Reputation: 384
I would like my program to read from stdin until EOF, print all input, and repeat. I tried clearing the EOF state of stdin as follows:
#include <string>
#include <iostream>
#include <iterator>
using namespace std;
int main() {
cin >> noskipws;
while (1) {
printf("Begin");
istream_iterator<char> iterator(cin);
istream_iterator<char> end;
string input(iterator, end);
cout << input << endl;
cin.clear();
}
}
After the first input is received and printed, however, the program just infinitely prints "Begin" without waiting for further input.
Upvotes: 0
Views: 1171
Reputation: 24259
The approach you're taking there won't work - when 'cin' gives you end-of-file in the context you're using, then cin is closed.
For your stated purpose of "reading text until eof, then doing it again", sorry for missing the nuance of this previously, but if you clone the stdin file descriptor and then use the clone, you can continue reading from these additional file descriptors.
Cloning iostreams isn't easy.

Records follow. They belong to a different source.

/-- **Kernel (PROVED): the tame–inseparable column is an IMPERFECT-FIELD phenomenon** — an inseparable residue field at
the (closed) root point forces `k` to be imperfect (tree `not_perfectField_of_not_sepResidueAt`), so the column is
contained in the tree's imperfect column `NoTowerImperfect`. [folklore] -/
theorem noTowerTameInsep_of_imperfect {n : ℕ} {P : ForcedTower → Prop} (h : NoTowerImperfect n P) :
    NoTowerTameInsep n P := by
  intro p hp _ k _ _ T g hB hD hE hsep hP
  haveI : LocallyOfFiniteType g := hB.locallyOfFiniteType
  exact h p hp k (not_perfectField_of_not_sepResidueAt g (T.isClosed_pt 0) hsep) T g hB hD hE hP

/-- **Kernel (PROVED): over a perfect field every root is separable** — the tame–separable column contains the tame
perfect column (tree `sepResidueAt_of_perfectField`). [folklore] -/
theorem noTowerTamePerfect_of_tameSep {n : ℕ} {P : ForcedTower → Prop} (h : NoTowerTameSep n P) :
    NoTowerTamePerfect n P := by
  intro p hp hpn k _ _ _ T g hB hD hE hP
  haveI : LocallyOfFiniteType g := hB.locallyOfFiniteType
  exact h p hp hpn k T g hB hD hE (sepResidueAt_of_perfectField g (T.isClosed_pt 0)) hP

/-- the wild perfect column is part of the wild column. [folklore] -/
theorem noTowerWildPerfect_of_wild {n : ℕ} {P : ForcedTower → Prop} (h : NoTowerWild n P) : NoTowerWildPerfect n P :=
  fun p hp hpn k _ _ _ T g hB hD hE hP => h p hp hpn k T g hB hD hE hP

/-! ## §45 (g21 · NEW) The cells cut on the lens-4 column at weight `n` and their EXACT re-locations -/

/-- **CELL (O, wild) · THE LOCATED RESIDUAL of (O): off-locus singular-class towers of weight DIVISIBLE BY `p`.**
UNDECIDED · IDEA-NEEDED (rider law: `q`-power initial forms) · INSTRUMENTABLE (433 census chains). -/
def WildOffLocusTowersTerminate (n : ℕ) : Prop :=
  NoTowerWild n fun T => SingularClass T ∧ Nonempty (MarkedShadow T n)

/-- **CELL (O, tame, separable root)** — ⊆ 31571 BY KERNEL (`tameSepOffLocus_of_contact`); perfect column
EMPTY-MOD-PORT(KNOWN) (`tamePerfectOffLocus_of_ports`). -/
def TameSepOffLocusTowersTerminate (n : ℕ) : Prop :=
  NoTowerTameSep n fun T => SingularClass T ∧ Nonempty (MarkedShadow T n)

/-- **CELL (O, tame, inseparable root) · LOCATED (imperfect `k` only)** · ATTACKABLE (F-finite `k`: absolute Hasse system)
· IDEA-NEEDED (`[k : k^p] = ∞`). -/
def TameInsepOffLocusTowersTerminate (n : ℕ) : Prop :=
  NoTowerTameInsep n fun T => SingularClass T ∧ Nonempty (MarkedShadow T n)

/-- **CELL (O, tame, perfect k)** — THE DECIDED CELL OF g21 (`tamePerfectOffLocus_of_ports`). -/
def TamePerfectOffLocusTowersTerminate (n : ℕ) : Prop :=
  NoTowerTamePerfect n fun T => SingularClass T ∧ Nonempty (MarkedShadow T n)

/-- **CELL (L,¬P, wild) · LOCATED RESIDUAL of (L,¬P)** (d = 4, weight divisible by `p`). -/
def WildNonPrincipalInLocusTowersTerminate (n : ℕ) : Prop :=
  NoTowerWild n fun T => SingularClass T ∧ InLocusShadow T ∧ ∀ S : HugShadow T, ¬ S.Principal

/-- **CELL (L,¬P, tame, separable root)** — ⊆ 31571 BY KERNEL. -/
def TameSepNonPrincipalInLocusTowersTerminate (n : ℕ) : Prop :=
  NoTowerTameSep n fun T => SingularClass T ∧ InLocusShadow T ∧ ∀ S : HugShadow T, ¬ S.Principal

/-- **CELL (L,¬P, tame, inseparable root) · LOCATED (imperfect `k` only).** -/
def TameInsepNonPrincipalInLocusTowersTerminate (n : ℕ) : Prop :=
  NoTowerTameInsep n fun T => SingularClass T ∧ InLocusShadow T ∧ ∀ S : HugShadow T, ¬ S.Principal

/-- **CELL (L,¬P, tame, perfect k)** — DECIDED (`tamePerfectNonPrincipal_of_ports`). -/
def TamePerfectNonPrincipalInLocusTowersTerminate (n : ℕ) : Prop :=
  NoTowerTamePerfect n fun T => SingularClass T ∧ InLocusShadow T ∧ ∀ S : HugShadow T, ¬ S.Principal

/-- **CELL (31572, wild)** — wild-hugging towers (a germ but no regular hypersurface germ hugged) of weight
divisible by `p`. -/
def WildWildHuggingTowersTerminate (n : ℕ) : Prop :=
  NoTowerWild n fun T => GermHugging T ∧ ¬ ContactHugging T

/-- **CELL (31572, tame, inseparable root)** — LOCATED (imperfect `k` only). -/
def TameInsepWildHuggingTowersTerminate (n : ℕ) : Prop :=
  NoTowerTameInsep n fun T => GermHugging T ∧ ¬ ContactHugging T
import Summits.BirchSwinnertonDyer.Rank1Residual.X11b.ClassClosureSymbolTableModP
import Summits.BirchSwinnertonDyer.Rank1Residual.Iwasawa.UnitCoefficientFromRiemannSumModP
import Literature.NumberTheory.EllipticCurves.SkinnerUrban2014.PAdicUnitPeriodRatioProofs
import HarnessLib

/-!
# Class X11b = N8 (lane CLASS-CLOSURE, seat `cc-typer-3`): the symbol-table certificate with the
# PERIOD ingredient discharged — `‖Ω⁺_f/Ω_E‖_p = 1` from Mazur 1978 Cor. 4.1 (tree named fact
# `mazur_not_dvd_maninConstant_of_odd`) — so the per-pair datum is exactly: `hx`, one tabled level
# `n₀` with `p^{n₀} > k`, ONE unit Riemann sum (cell `b2b-bsdres`)

HONEST FRAMING (verbatim, cell `b2b-bsdres`, run/shared/lean/b2b/bsd-rank1-residual/): the goal of
the cell is to DELETE the COMBINATION-SHAPED residual classes for ALL analytic-rank `≤ 1` curves
over `ℚ` — "full BSD formula for every rank `≤ 1` curve in class `C`" assembled STRICTLY from
published theorems — so that the rank-`≤ 1` remainder becomes exactly the CONSTRUCTION-SHAPED
classes, which are TYPED (missing-input Props), NOT attempted; this is not "finishing BSD".
Lane CLASS-CLOSURE: prove what is provable now; shrink each hard class to its core with data; no
claim beyond stated classes. THEOREMS ONLY (no definition, no named fact, no `sorry`); nothing
booked; no label / mark changes; certificate rows are EVIDENCE / instrumentation.

## Why this file

census-ctyper-2's typer's check (HOME/b2b-bsdres-census-ctyper2/regmult/MUSPEC-TYPER-CHECK.md §8,
2026-08-21) reads the three kernel currencies of the unit-coefficient certificate on the 138 ¬(ram)
N8 cells — x-currency literal (`riemannSumUnitCertAt_of_symbolTable`, p290353), x-currency mod `p`
(`unitCoeffAt_of_symbolTable_modP`, p291705), f-currency mod `p` with the symbol bound discharged
(`Iwasawa.unitCoeffAt_of_lt_pow_of_analyticRank_ne_zero`, p292196) — and finds that, besides the
identification `hx` and the finite certificate, exactly ONE period/integrality ingredient is consumed
per row: an all-levels bound on the ENGINE's table `x` (in print: Wuthrich 2014), or
`v_p(ϖ₀) ≥ 1 − n₀` for the period ratio `ϖ₀ = Ω⁺_{f₀}/Ω_E`, which is NOT printed in the instrument's
TSV. On X11b that ingredient is a consequence of ONE named fact ALREADY in the tree with consumers:
Mazur 1978, Cor. 4.1 (`mazur_not_dvd_maninConstant_of_odd`, lattice form) ⟹
`SkinnerUrban2014.exists_unit_mul_plusPeriod_of_irreducible_of_mazur` (`Ω_E = u·Ω⁺_f`, `‖u‖_p = 1`,
at an ODD prime `p` with `p² ∤ N` — automatic at a multiplicative prime,
`not_sq_dvd_level_of_hasMultiplicativeReductionAtPrime` — and `E[p]` irreducible) ⟹ `‖ϖ₀‖_p = 1`.
With the tree's all-levels bound `‖[a/p^m]⁺_f‖_p ≤ 1` (odd multiplicative `p`, positive analytic
rank: `IsNewformOf.norm_ratPlusSymbol_val_div_le_one_of_multiplicative_of_analyticRank_ne_zero`,
cc-typer-6's p290987) this gives `‖x(a/p^m)‖_p ≤ 1` for the table `x = u·ϖ₀·[·]⁺_{f₀}` at ALL
levels, and the mod-`p` inequality `C·p⁻¹ < ‖RS k n₀‖` becomes `p⁻¹ < 1`. Hence:

* `norm_ratCast_periodRatio_eq_one_of_eq_unit_mul`, `norm_ratCast_periodRatio_eq_one_of_mazur` —
  `‖ϖ₀‖_p = 1` (any newform of `W`, any level; odd multiplicative `p`, `E[p]` irreducible);
* `norm_symbolTable_le_norm_periodRatio` — `‖x(a/p^m)‖_p ≤ ‖ϖ₀‖_p` at all levels;
* `unitCoeffAt_of_symbolTable_of_norm_periodRatio_le_one` — x-currency road with the per-row check
  `‖ϖ₀‖_p ≤ 1` EXPLICIT (no `E[p]` hypothesis; any odd multiplicative `p`, `r_an ≠ 0`): datum =
  `hx` + `p^{n₀} > k` + `‖RS^x k n₀‖_p = 1`;
* `unitCoeffAt_of_symbolTable_of_mazur`, `muAnZeroAt_of_symbolTable_of_mazur` — the same with the
  check discharged by Mazur's fact on `E[p]` irreducible;
* the f-currency twin of p292196 (`unitCoeffAt_of_lt_pow_of_mazur`) and the class-level minimal-pair
  roads (`bsdp_of_symbolTable_of_mazur_one`, `bsdp_of_ram_of_symbolTable_of_mazur_one`) are in the
  companion file `ClassClosureSymbolTablePeriodUnitRoads` (≤ 400 lines per Theorems file).

Nothing about any curve is asserted; nothing booked; X11b stays CONSTRUCTION-SHAPED; which rows
instantiate `hx` and the certificate is the census seats' EVIDENCE; the Mazur fact is a named
binder like every other published input of the roads (no `_holds` in the tree; not discharged here).

References: [Mazur1978] Cor. 4.1; [GreenbergVatsal2000] §3 Rem. 3.4, p. 2–4; [EdixhovenManin1991]
Prop. 2; [AtkinLehner1970] Thm. 3–4; [MazurTateTeitelbaum1986Invent] §I.4 (4.2), §I.8, §I.10,
§I.12–I.14; [SteinWuthrich2013] §3, §4.2, Thm. 6.1; [Wuthrich2014] Thm. 1, Thm. 3; [CremonaAlgorithms1997]
Lemma 2.2.3; [Skinner2016PacificMC] Thm. A; [Disegni2020] Thm. 1; HOME/class-closure/O2/TYPER-3.md §15.
-/

set_option autoImplicit false

noncomputable section

open scoped Classical MatrixGroups ModularForm

open CongruenceSubgroup WeierstrassCurve Literature.NumberTheory.EllipticCurves
  Literature.NumberTheory.EllipticCurves.ModularForms
  Literature.NumberTheory.EllipticCurves.Rank1Residual
  Literature.NumberTheory.EllipticCurves.Rank1Residual.Typed
  Literature.NumberTheory.EllipticCurves.Skinner2016
  Literature.NumberTheory.EllipticCurves.SteinWuthrich2013
  Literature.NumberTheory.EllipticCurves.Wuthrich2014
  Literature.NumberTheory.EllipticCurves.Disegni2020

namespace Summit.BirchSwinnertonDyer.Rank1Residual.X11b.ClassClosure

open X11a

/-! ### §1 The period ratio `ϖ₀ = Ω⁺_{f₀}/Ω_E` is a `p`-adic unit (Mazur 1978, Cor. 4.1) -/

section PeriodRatio

variable (W : WeierstrassCurve ℚ) [W.IsElliptic] (p : ℕ) [Fact p.Prime]

/-- If `Ω(W) = u · Ω⁺_f` with `u ∈ ℚ`, `‖u‖_p = 1`, then every `ϖ ∈ ℚ` with `ϖ · Ω(W) = Ω⁺_f` has
`‖ϖ‖_p = 1`: `ϖ · u = 1` because `Ω(W) > 0` (`WeierstrassCurve.realPeriod_pos'`) forces `Ω⁺_f ≠ 0`
(the norm form of `Rank1Residual.padicValRat_periodRatio_eq_zero_of_eq_unit_mul`).
[cite: GreenbergVatsal2000, §3, Remark 3.4] -/
theorem norm_ratCast_periodRatio_eq_one_of_eq_unit_mul {N : ℕ} [NeZero N] (f : CuspForm (Gamma0 N) 2)
    {u : ℚ} (hu : ‖(u : ℚ_[p])‖ = 1) (hΩ : W.realPeriodRat = u * plusPeriod f)
    (ϖ : ℚ) (hϖ : (ϖ : ℝ) * W.realPeriodRat = plusPeriod f) : ‖((ϖ : ℚ) : ℚ_[p])‖ = 1 := by
  have hΩpos : 0 < W.realPeriodRat := by
    haveI : (W.baseChange ℝ).IsElliptic := by rw [baseChange]; infer_instance
    exact (W.baseChange ℝ).realPeriod_pos'
  have hplus : plusPeriod f ≠ 0 := by
    intro h0
    rw [h0, mul_zero] at hΩ
    exact hΩpos.ne' hΩ
  have hprod : ((ϖ * u : ℚ) : ℝ) = 1 := by
    have h1 : ((ϖ : ℝ) * u) * plusPeriod f = 1 * plusPeriod f := by
      rw [one_mul, mul_assoc, ← hΩ, hϖ]
    push_cast
    exact mul_right_cancel₀ hplus h1
  have hprodQ : ϖ * u = 1 := by exact_mod_cast hprod
  have hprodP : ((ϖ : ℚ) : ℚ_[p]) * ((u : ℚ) : ℚ_[p]) = 1 := by
    rw [← Rat.cast_mul, hprodQ, Rat.cast_one]
  have hn := congrArg (‖·‖) hprodP
  simp only [norm_mul, hu, mul_one, norm_one] at hn
  exact hn

/-- **`‖Ω⁺_{f₀}/Ω_E‖_p = 1` at an ODD MULTIPLICATIVE prime `p` with `E[p]` irreducible, from Mazur
1978, Cor. 4.1** (tree named fact `mazur_not_dvd_maninConstant_of_odd`, via
`SkinnerUrban2014.exists_unit_mul_plusPeriod_of_irreducible_of_mazur`; `p² ∤ N` for the level of any
newform of `W` is `SkinnerUrban2014.not_sq_dvd_level_of_hasMultiplicativeReductionAtPrime`,
Atkin–Lehner Thm. 3): for `W/ℚ` globally minimal elliptic, ANY newform `f₀` of `W` (any level) and
`ϖ₀ ∈ ℚ` with `ϖ₀ · Ω(W) = Ω⁺_{f₀}`. `p = 3` included. [cite: Mazur1978, Cor. 4.1]
[cite: GreenbergVatsal2000, §3, Remark 3.4] [cite: EdixhovenManin1991, Prop. 2] [cite: AtkinLehner1970, Thm. 3] -/
theorem norm_ratCast_periodRatio_eq_one_of_mazur [W.IsGloballyMinimal]
    (hM : mazur_not_dvd_maninConstant_of_odd) (hp2 : p ≠ 2)
    (hmult : W.HasMultiplicativeReductionAtPrime p) (hirr : W.HasIrreducibleModPGaloisRep p)
    {N₀ : ℕ} [NeZero N₀] {f₀ : CuspForm (Gamma0 N₀) 2} (hf₀ : IsNewformOf W f₀)
    {ϖ₀ : ℚ} (hϖ₀ : (ϖ₀ : ℝ) * W.realPeriodRat = plusPeriod f₀) : ‖((ϖ₀ : ℚ) : ℚ_[p])‖ = 1 := by
  obtain ⟨u, hu, hΩ⟩ := SkinnerUrban2014.exists_unit_mul_plusPeriod_of_irreducible_of_mazur hM W p
    hp2 hirr f₀ hf₀ (SkinnerUrban2014.not_sq_dvd_level_of_hasMultiplicativeReductionAtPrime hmult hf₀)
  exact norm_ratCast_periodRatio_eq_one_of_eq_unit_mul W p f₀ hu hΩ ϖ₀ hϖ₀

omit [W.IsElliptic] in
/-- **All-levels bound on the symbol table.** For a table `x = u·ϖ₀·[·]⁺_{f₀}` (`hx`) with
`‖u‖_p = 1`, at an odd multiplicative prime in positive analytic rank: `‖x(a/p^m)‖_p ≤ ‖ϖ₀‖_p` for
ALL `m, a` (the tree bound `‖[a/p^m]⁺_{f₀}‖_p ≤ 1`,
`IsNewformOf.norm_ratPlusSymbol_val_div_le_one_of_multiplicative_of_analyticRank_ne_zero`).
[cite: MazurTateTeitelbaum1986Invent, §I.4 (4.2), §I.8 and §I.10] [cite: CremonaAlgorithms1997, §2.2 Lemma 2.2.3] -/
theorem norm_symbolTable_le_norm_periodRatio (hp2 : p ≠ 2)
    (hmult : W.HasMultiplicativeReductionAtPrime p) (hr : W.analyticRank ≠ 0)
    {N₀ : ℕ} [NeZero N₀] {f₀ : CuspForm (Gamma0 N₀) 2} (hf₀ : IsNewformOf W f₀) {ϖ₀ u : ℚ}
    (hu : ‖((u : ℚ) : ℚ_[p])‖ = 1) {x : ℚ → ℚ} (hx : ∀ r : ℚ, x r = u * ϖ₀ * ratPlusSymbol f₀ r)
    (m : ℕ) (a : ZMod (p ^ m)) :
    ‖(x ((a.val : ℚ) / (p : ℚ) ^ m) : ℚ_[p])‖ ≤ ‖((ϖ₀ : ℚ) : ℚ_[p])‖ := by
  rw [hx, Rat.cast_mul, Rat.cast_mul, norm_mul, norm_mul, hu, one_mul]
  exact mul_le_of_le_one_right (norm_nonneg _)
    (hf₀.norm_ratPlusSymbol_val_div_le_one_of_multiplicative_of_analyticRank_ne_zero hp2 hmult hr m a)

end PeriodRatio

/-! ### §2 x-currency: `Iwasawa.UnitCoeffAt` from `hx` + (`p^{n₀} > k`, `‖RS^x k n₀‖_p = 1`) -/

section SymbolTable

variable (W : WeierstrassCurve ℚ) [W.IsElliptic] (p : ℕ) [Fact p.Prime]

See How to construct a c++ fstream from a POSIX file descriptor?
It's a little c-like, but this code will drain one copy of stdin until that stdin closes, then it'll make a new copy and drain that, and on.
#include <iostream>
#include <string>
void getInput(std::string& input)
{
char buffer[4096];
int newIn = dup(STDIN_FILENO);
int result = EAGAIN;
input = "";
do {
buffer[0] = 0;
result = read(newIn, buffer, sizeof(buffer));
if (result > 0)
input += buffer;
} while (result >= sizeof(buffer));
close(newIn);
return input;
}
int main(int argc, const char* argv[])
{
std::string input;
for (;;) {
getInput(input);
if (input.empty())
break;
std::cout << "8x --- start --- x8\n" << input.c_str() << "\n8x --- end --- x8\n\n";
}
}
Upvotes: 1
Reputation: 133
That is because you have printf("begin"); inside your loop so you are going to get it printed again each time round the loop.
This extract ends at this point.